Start of Block

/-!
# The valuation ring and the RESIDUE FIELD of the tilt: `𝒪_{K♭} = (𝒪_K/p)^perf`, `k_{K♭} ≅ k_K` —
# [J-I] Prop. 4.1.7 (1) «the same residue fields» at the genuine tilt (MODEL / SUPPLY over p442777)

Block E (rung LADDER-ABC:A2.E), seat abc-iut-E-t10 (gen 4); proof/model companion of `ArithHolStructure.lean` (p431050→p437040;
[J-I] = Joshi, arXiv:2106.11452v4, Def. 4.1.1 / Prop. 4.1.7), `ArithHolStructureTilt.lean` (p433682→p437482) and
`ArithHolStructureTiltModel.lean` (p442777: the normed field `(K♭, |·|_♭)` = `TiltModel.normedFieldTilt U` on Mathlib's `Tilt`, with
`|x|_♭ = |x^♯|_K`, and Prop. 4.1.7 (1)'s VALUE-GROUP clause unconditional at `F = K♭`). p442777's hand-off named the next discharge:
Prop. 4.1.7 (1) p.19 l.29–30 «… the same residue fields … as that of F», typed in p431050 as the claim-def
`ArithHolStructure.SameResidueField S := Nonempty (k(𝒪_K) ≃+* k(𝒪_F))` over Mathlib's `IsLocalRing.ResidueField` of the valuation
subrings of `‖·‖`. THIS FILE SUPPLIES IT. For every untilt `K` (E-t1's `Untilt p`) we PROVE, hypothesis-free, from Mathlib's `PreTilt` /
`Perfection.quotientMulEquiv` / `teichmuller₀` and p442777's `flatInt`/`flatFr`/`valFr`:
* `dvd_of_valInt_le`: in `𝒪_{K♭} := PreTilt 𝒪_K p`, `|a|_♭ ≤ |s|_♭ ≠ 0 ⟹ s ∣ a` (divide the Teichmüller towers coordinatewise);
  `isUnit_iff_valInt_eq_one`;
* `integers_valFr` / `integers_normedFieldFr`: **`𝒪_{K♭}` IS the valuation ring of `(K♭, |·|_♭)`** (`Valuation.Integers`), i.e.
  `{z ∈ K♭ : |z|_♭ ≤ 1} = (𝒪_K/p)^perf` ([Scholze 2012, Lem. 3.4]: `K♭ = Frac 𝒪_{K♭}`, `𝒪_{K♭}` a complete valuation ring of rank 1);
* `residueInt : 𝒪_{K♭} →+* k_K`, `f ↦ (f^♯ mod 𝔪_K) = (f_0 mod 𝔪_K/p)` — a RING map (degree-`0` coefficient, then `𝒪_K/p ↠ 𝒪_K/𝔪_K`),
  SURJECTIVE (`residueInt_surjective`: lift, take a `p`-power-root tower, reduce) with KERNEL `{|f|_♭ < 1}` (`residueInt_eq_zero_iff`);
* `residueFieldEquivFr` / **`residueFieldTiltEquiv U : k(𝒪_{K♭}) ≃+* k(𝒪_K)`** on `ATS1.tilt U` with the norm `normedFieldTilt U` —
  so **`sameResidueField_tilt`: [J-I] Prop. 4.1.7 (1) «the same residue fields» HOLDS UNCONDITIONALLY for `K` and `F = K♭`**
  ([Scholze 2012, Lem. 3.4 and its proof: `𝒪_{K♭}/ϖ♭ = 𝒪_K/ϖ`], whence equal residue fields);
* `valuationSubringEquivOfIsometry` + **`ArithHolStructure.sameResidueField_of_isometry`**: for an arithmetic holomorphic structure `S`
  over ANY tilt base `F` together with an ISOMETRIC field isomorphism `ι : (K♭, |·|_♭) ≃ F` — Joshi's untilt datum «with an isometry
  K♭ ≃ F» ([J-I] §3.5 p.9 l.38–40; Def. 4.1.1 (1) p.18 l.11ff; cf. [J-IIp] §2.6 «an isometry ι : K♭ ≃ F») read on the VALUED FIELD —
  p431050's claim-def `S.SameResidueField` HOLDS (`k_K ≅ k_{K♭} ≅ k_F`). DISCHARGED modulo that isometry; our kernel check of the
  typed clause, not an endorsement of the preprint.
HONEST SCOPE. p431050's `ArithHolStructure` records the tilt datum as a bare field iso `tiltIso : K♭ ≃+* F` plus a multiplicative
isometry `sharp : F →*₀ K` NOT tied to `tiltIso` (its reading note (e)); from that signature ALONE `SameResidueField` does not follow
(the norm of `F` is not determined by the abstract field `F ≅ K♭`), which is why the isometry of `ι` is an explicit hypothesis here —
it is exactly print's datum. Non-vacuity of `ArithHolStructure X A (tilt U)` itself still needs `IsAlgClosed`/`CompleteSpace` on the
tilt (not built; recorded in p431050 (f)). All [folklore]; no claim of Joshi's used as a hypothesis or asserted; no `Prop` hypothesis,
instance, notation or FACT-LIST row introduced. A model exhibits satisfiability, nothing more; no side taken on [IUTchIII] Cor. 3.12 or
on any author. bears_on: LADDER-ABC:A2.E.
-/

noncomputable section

End of Block
Start of Block

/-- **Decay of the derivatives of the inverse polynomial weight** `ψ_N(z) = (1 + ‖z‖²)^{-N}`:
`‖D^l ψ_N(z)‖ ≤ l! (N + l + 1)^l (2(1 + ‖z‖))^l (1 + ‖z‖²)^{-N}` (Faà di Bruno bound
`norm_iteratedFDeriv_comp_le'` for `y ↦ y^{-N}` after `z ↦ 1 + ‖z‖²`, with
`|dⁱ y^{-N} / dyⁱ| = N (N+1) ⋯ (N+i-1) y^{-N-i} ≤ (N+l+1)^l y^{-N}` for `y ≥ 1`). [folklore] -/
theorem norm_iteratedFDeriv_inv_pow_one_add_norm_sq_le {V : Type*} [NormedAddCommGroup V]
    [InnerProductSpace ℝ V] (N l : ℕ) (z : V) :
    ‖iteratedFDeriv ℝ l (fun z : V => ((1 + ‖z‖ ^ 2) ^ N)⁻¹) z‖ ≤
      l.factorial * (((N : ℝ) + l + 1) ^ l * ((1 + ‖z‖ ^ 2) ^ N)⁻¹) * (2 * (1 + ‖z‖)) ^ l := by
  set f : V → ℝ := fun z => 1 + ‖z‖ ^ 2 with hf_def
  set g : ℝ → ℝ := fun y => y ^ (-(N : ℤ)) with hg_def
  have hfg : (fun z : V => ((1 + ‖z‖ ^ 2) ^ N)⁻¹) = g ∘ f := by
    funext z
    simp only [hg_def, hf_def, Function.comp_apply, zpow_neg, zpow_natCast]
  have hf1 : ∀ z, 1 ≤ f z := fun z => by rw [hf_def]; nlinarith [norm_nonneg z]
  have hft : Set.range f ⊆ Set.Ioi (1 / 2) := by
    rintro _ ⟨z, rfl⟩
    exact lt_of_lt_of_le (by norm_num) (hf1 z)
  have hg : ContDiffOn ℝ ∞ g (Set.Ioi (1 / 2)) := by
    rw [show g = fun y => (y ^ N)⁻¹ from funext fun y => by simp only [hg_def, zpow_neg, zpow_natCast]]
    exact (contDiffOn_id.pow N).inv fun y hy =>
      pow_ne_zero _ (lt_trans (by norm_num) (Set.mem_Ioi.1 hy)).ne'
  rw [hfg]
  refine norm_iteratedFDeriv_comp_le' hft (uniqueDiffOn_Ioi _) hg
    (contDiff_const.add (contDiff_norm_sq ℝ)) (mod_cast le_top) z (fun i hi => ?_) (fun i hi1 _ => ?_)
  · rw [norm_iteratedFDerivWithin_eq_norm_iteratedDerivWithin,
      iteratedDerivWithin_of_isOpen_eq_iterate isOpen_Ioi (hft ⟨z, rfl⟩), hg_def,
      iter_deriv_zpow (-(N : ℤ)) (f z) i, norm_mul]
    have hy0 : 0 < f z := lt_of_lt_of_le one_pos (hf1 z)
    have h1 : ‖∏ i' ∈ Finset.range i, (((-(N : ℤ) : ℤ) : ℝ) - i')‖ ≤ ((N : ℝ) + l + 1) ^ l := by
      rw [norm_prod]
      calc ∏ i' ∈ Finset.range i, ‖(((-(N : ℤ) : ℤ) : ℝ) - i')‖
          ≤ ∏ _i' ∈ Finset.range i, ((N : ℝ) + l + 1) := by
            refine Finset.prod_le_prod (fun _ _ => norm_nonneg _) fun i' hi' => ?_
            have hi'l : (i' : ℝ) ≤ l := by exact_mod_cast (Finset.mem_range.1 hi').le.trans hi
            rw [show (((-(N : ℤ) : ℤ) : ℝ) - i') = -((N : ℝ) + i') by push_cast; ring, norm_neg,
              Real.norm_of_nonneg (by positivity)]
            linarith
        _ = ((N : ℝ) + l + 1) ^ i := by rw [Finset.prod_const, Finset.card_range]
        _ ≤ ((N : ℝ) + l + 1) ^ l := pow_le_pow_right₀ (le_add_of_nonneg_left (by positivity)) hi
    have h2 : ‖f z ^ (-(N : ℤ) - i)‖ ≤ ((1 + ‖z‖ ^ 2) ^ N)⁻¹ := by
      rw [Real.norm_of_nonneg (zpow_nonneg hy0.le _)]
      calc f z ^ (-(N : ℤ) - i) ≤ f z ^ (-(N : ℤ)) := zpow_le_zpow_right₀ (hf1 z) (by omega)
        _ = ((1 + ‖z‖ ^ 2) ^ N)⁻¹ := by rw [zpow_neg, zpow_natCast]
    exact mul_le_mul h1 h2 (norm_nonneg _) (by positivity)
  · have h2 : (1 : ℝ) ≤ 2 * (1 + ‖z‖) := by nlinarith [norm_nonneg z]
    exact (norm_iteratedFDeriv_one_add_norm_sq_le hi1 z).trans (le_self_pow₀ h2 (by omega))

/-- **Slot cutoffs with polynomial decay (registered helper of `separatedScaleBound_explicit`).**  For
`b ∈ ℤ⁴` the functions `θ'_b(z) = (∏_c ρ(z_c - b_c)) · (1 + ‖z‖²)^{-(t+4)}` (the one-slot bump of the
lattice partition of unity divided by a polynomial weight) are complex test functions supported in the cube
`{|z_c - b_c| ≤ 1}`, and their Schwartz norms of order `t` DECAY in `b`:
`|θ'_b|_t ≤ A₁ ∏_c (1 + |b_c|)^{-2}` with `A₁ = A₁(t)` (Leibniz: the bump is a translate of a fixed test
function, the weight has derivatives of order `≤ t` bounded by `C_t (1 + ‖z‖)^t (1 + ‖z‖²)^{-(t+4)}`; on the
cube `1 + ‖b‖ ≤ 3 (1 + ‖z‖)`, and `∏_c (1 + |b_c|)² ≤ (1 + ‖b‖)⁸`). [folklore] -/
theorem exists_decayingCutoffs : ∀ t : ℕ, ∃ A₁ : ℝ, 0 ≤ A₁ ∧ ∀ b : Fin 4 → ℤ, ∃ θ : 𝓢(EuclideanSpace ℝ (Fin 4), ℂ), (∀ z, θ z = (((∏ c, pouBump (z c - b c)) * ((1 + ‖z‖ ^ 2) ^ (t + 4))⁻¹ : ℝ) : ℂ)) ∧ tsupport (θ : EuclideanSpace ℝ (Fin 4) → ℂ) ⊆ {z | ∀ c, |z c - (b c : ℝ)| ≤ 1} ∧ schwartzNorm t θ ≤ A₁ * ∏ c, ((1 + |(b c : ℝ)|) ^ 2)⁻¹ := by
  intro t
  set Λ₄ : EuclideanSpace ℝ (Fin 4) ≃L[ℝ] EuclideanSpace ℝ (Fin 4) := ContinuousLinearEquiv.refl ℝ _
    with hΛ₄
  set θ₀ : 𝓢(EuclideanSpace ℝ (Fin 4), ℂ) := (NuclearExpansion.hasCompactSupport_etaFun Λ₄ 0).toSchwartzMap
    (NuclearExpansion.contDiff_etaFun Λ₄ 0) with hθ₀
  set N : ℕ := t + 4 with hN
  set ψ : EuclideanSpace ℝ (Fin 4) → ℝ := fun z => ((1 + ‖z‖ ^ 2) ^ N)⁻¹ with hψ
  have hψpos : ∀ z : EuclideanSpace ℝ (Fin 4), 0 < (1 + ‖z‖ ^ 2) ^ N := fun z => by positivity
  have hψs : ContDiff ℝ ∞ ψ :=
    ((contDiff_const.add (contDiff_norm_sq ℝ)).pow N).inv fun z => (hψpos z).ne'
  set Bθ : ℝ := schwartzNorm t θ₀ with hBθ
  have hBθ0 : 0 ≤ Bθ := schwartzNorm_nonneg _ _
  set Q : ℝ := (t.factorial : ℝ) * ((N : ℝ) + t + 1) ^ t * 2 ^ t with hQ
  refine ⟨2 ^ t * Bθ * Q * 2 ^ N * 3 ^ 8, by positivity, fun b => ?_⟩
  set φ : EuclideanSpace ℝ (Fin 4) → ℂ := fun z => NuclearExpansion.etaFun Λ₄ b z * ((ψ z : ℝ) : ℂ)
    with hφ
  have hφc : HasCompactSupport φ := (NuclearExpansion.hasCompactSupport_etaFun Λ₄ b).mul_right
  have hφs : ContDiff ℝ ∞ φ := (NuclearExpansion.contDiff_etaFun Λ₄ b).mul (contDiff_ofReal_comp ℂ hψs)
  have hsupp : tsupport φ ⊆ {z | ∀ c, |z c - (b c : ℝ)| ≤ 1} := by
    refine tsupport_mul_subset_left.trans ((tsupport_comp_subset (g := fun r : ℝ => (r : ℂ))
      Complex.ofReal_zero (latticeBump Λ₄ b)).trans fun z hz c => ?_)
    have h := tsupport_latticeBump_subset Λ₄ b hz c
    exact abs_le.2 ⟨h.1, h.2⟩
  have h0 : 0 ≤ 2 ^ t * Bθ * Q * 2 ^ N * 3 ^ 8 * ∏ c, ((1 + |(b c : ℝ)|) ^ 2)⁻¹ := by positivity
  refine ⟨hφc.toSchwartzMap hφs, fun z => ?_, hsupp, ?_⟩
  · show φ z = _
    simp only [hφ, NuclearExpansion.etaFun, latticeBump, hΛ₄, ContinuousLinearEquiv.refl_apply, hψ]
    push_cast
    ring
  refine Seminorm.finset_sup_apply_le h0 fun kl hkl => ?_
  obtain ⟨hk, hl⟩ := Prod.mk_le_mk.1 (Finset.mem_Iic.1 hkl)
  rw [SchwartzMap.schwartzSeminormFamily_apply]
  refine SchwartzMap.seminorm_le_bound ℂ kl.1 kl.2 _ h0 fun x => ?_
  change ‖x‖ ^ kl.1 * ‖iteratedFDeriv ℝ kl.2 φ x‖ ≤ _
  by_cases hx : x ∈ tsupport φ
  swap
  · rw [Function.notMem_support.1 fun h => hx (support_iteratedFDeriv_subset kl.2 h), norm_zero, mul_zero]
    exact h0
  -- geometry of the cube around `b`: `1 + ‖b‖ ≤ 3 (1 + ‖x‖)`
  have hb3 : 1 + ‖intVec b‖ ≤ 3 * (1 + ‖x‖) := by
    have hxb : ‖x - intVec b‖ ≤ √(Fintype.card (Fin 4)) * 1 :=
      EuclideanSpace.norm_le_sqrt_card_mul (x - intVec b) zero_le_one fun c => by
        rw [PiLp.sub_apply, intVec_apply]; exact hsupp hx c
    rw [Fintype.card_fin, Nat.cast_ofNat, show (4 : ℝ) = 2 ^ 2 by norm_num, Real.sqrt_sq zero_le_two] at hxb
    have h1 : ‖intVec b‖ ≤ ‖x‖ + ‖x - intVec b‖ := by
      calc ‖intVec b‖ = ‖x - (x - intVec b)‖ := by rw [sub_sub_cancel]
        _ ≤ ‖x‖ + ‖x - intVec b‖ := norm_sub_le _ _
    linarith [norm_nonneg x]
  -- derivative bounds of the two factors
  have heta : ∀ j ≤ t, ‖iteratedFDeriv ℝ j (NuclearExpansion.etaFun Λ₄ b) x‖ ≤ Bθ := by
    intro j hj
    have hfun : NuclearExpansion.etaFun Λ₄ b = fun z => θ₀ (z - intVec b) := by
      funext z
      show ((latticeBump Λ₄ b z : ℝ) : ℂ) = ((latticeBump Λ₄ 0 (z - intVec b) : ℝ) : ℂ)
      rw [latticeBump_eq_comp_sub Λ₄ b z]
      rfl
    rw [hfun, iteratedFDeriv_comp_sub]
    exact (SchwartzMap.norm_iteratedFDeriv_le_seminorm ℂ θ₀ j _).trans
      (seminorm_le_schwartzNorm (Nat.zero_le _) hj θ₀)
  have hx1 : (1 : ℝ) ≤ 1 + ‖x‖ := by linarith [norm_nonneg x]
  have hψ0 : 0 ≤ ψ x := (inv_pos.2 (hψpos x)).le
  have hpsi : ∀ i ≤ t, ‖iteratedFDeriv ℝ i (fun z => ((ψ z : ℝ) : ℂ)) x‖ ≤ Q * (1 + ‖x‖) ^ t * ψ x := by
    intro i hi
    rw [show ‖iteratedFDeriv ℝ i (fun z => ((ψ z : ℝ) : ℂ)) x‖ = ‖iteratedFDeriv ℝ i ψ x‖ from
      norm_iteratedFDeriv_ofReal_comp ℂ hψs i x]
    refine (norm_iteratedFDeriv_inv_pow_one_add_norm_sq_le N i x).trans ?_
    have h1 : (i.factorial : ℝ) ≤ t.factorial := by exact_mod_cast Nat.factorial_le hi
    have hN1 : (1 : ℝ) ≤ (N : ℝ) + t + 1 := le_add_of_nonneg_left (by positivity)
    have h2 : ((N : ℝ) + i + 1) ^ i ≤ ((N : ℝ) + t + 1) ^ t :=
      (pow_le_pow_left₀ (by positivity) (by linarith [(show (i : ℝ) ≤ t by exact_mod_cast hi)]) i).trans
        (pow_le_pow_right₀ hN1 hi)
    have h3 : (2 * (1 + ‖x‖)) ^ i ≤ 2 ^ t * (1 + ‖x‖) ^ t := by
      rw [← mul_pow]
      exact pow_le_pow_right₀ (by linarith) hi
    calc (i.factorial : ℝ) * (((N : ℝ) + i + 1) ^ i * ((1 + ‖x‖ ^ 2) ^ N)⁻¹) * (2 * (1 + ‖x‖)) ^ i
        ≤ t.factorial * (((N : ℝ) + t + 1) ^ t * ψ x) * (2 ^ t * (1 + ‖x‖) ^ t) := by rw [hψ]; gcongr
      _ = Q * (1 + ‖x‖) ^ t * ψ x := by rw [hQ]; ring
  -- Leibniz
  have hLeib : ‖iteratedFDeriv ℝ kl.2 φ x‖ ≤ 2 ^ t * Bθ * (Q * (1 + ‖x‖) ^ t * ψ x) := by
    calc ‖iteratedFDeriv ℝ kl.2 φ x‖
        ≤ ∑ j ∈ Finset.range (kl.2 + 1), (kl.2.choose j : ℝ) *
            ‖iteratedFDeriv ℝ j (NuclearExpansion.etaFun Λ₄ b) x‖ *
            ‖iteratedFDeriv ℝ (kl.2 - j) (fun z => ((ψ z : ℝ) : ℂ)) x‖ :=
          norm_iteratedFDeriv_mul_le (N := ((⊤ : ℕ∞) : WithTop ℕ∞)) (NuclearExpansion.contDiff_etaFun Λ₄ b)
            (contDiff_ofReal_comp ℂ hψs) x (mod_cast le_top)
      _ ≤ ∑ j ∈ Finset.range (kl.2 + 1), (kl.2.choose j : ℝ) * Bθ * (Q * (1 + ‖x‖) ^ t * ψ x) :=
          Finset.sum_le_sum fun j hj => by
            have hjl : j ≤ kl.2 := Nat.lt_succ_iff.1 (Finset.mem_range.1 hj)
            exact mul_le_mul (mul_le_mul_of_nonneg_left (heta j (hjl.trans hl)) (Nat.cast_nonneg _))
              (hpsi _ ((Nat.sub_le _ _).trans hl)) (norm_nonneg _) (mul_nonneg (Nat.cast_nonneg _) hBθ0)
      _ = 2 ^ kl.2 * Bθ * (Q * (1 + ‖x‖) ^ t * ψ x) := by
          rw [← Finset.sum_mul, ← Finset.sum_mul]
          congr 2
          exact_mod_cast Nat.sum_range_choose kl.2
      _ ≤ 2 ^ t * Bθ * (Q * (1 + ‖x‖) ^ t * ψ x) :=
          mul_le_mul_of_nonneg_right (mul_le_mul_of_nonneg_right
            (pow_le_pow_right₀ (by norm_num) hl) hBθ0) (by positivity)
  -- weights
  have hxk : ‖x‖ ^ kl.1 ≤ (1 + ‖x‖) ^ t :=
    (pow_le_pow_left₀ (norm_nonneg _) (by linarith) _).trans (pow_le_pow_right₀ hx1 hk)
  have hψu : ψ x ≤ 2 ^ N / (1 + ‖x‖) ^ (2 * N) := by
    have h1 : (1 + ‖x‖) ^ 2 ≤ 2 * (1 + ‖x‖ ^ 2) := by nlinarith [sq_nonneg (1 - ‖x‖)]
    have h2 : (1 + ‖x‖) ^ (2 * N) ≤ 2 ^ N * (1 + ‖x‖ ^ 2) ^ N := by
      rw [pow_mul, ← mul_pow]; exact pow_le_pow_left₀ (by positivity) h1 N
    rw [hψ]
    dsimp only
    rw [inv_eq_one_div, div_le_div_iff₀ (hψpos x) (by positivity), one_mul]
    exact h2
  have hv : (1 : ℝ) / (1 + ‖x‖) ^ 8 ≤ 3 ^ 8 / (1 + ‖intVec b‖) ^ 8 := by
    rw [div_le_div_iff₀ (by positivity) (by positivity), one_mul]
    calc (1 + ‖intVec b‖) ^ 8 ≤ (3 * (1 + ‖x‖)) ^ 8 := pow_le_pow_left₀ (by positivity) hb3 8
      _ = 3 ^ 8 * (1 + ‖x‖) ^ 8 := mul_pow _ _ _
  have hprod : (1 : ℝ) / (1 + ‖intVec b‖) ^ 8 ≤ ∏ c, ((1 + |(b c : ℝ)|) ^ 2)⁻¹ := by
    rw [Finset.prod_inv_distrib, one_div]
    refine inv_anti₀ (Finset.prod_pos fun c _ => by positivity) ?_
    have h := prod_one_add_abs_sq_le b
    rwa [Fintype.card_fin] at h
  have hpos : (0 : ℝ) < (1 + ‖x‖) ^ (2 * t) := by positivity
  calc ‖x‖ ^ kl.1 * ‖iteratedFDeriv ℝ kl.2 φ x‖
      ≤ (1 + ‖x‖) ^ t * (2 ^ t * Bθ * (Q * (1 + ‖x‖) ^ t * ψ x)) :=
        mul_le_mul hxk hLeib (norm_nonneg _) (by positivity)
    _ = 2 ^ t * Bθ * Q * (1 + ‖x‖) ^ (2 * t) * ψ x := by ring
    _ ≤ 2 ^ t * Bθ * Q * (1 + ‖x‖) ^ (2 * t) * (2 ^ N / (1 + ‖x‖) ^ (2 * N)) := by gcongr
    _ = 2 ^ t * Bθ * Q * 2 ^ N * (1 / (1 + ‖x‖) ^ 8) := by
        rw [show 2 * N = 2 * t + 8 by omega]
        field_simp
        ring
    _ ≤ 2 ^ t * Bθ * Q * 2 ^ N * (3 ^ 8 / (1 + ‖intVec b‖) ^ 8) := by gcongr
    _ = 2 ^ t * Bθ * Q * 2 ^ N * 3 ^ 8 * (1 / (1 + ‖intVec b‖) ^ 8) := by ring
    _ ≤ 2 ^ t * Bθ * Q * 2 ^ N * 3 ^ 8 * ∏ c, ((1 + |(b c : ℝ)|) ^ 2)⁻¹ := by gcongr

End of Block
Start of Block

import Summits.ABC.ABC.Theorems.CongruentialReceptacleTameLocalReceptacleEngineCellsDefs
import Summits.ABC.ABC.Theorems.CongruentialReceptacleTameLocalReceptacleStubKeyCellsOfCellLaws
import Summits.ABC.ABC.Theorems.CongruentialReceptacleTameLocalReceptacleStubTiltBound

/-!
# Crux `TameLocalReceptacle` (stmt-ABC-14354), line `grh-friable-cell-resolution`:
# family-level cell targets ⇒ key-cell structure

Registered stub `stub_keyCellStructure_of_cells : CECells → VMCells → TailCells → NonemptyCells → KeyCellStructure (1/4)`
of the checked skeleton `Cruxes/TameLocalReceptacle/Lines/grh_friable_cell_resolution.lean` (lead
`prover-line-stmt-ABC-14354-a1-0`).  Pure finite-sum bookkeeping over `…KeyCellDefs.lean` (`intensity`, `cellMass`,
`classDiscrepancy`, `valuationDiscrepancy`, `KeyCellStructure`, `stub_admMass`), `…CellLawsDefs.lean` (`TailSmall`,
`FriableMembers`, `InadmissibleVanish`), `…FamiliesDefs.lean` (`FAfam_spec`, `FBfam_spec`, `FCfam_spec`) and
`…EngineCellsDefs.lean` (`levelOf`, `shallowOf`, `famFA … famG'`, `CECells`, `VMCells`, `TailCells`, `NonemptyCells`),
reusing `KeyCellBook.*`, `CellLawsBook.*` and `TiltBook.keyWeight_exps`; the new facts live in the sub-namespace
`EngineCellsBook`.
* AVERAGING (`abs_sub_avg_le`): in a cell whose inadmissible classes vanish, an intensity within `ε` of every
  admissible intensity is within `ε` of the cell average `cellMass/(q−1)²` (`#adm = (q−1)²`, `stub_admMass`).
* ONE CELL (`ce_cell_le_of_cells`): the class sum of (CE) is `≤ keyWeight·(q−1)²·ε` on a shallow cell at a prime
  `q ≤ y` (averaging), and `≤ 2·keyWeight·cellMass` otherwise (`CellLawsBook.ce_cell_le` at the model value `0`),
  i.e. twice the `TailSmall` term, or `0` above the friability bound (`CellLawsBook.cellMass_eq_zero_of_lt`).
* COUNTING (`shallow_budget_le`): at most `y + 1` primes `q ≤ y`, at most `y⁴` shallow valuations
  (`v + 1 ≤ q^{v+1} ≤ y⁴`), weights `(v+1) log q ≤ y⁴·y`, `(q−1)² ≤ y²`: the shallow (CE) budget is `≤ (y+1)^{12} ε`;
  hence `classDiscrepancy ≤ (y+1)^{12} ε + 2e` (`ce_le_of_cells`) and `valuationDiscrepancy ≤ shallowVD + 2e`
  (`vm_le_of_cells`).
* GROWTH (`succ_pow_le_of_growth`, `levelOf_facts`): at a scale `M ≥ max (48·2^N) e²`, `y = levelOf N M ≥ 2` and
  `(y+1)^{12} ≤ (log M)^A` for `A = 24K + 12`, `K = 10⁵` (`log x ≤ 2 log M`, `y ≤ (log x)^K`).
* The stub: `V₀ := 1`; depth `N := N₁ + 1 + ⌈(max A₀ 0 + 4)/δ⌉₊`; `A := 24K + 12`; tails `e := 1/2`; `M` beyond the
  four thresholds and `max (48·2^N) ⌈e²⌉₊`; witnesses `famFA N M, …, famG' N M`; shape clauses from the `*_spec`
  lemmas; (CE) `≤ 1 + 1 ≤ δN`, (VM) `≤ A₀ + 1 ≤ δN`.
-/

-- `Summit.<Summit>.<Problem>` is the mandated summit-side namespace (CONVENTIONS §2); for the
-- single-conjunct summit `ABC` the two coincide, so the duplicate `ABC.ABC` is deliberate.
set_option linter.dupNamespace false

End of Block

### WORK ITEM
Starting at the line above that contains "EuclideanSpace.norm_le_sqrt_card_mul (x - intVec", repeat each line exactly up to and including the line that contains "calc ‖intVec b‖", and stop there.

### RESPONSE
      EuclideanSpace.norm_le_sqrt_card_mul (x - intVec b) zero_le_one fun c => by
        rw [PiLp.sub_apply, intVec_apply]; exact hsupp hx c
    rw [Fintype.card_fin, Nat.cast_ofNat, show (4 : ℝ) = 2 ^ 2 by norm_num, Real.sqrt_sq zero_le_two] at hxb
    have h1 : ‖intVec b‖ ≤ ‖x‖ + ‖x - intVec b‖ := by
      calc ‖intVec b‖ = ‖x - (x - intVec b)‖ := by rw [sub_sub_cancel]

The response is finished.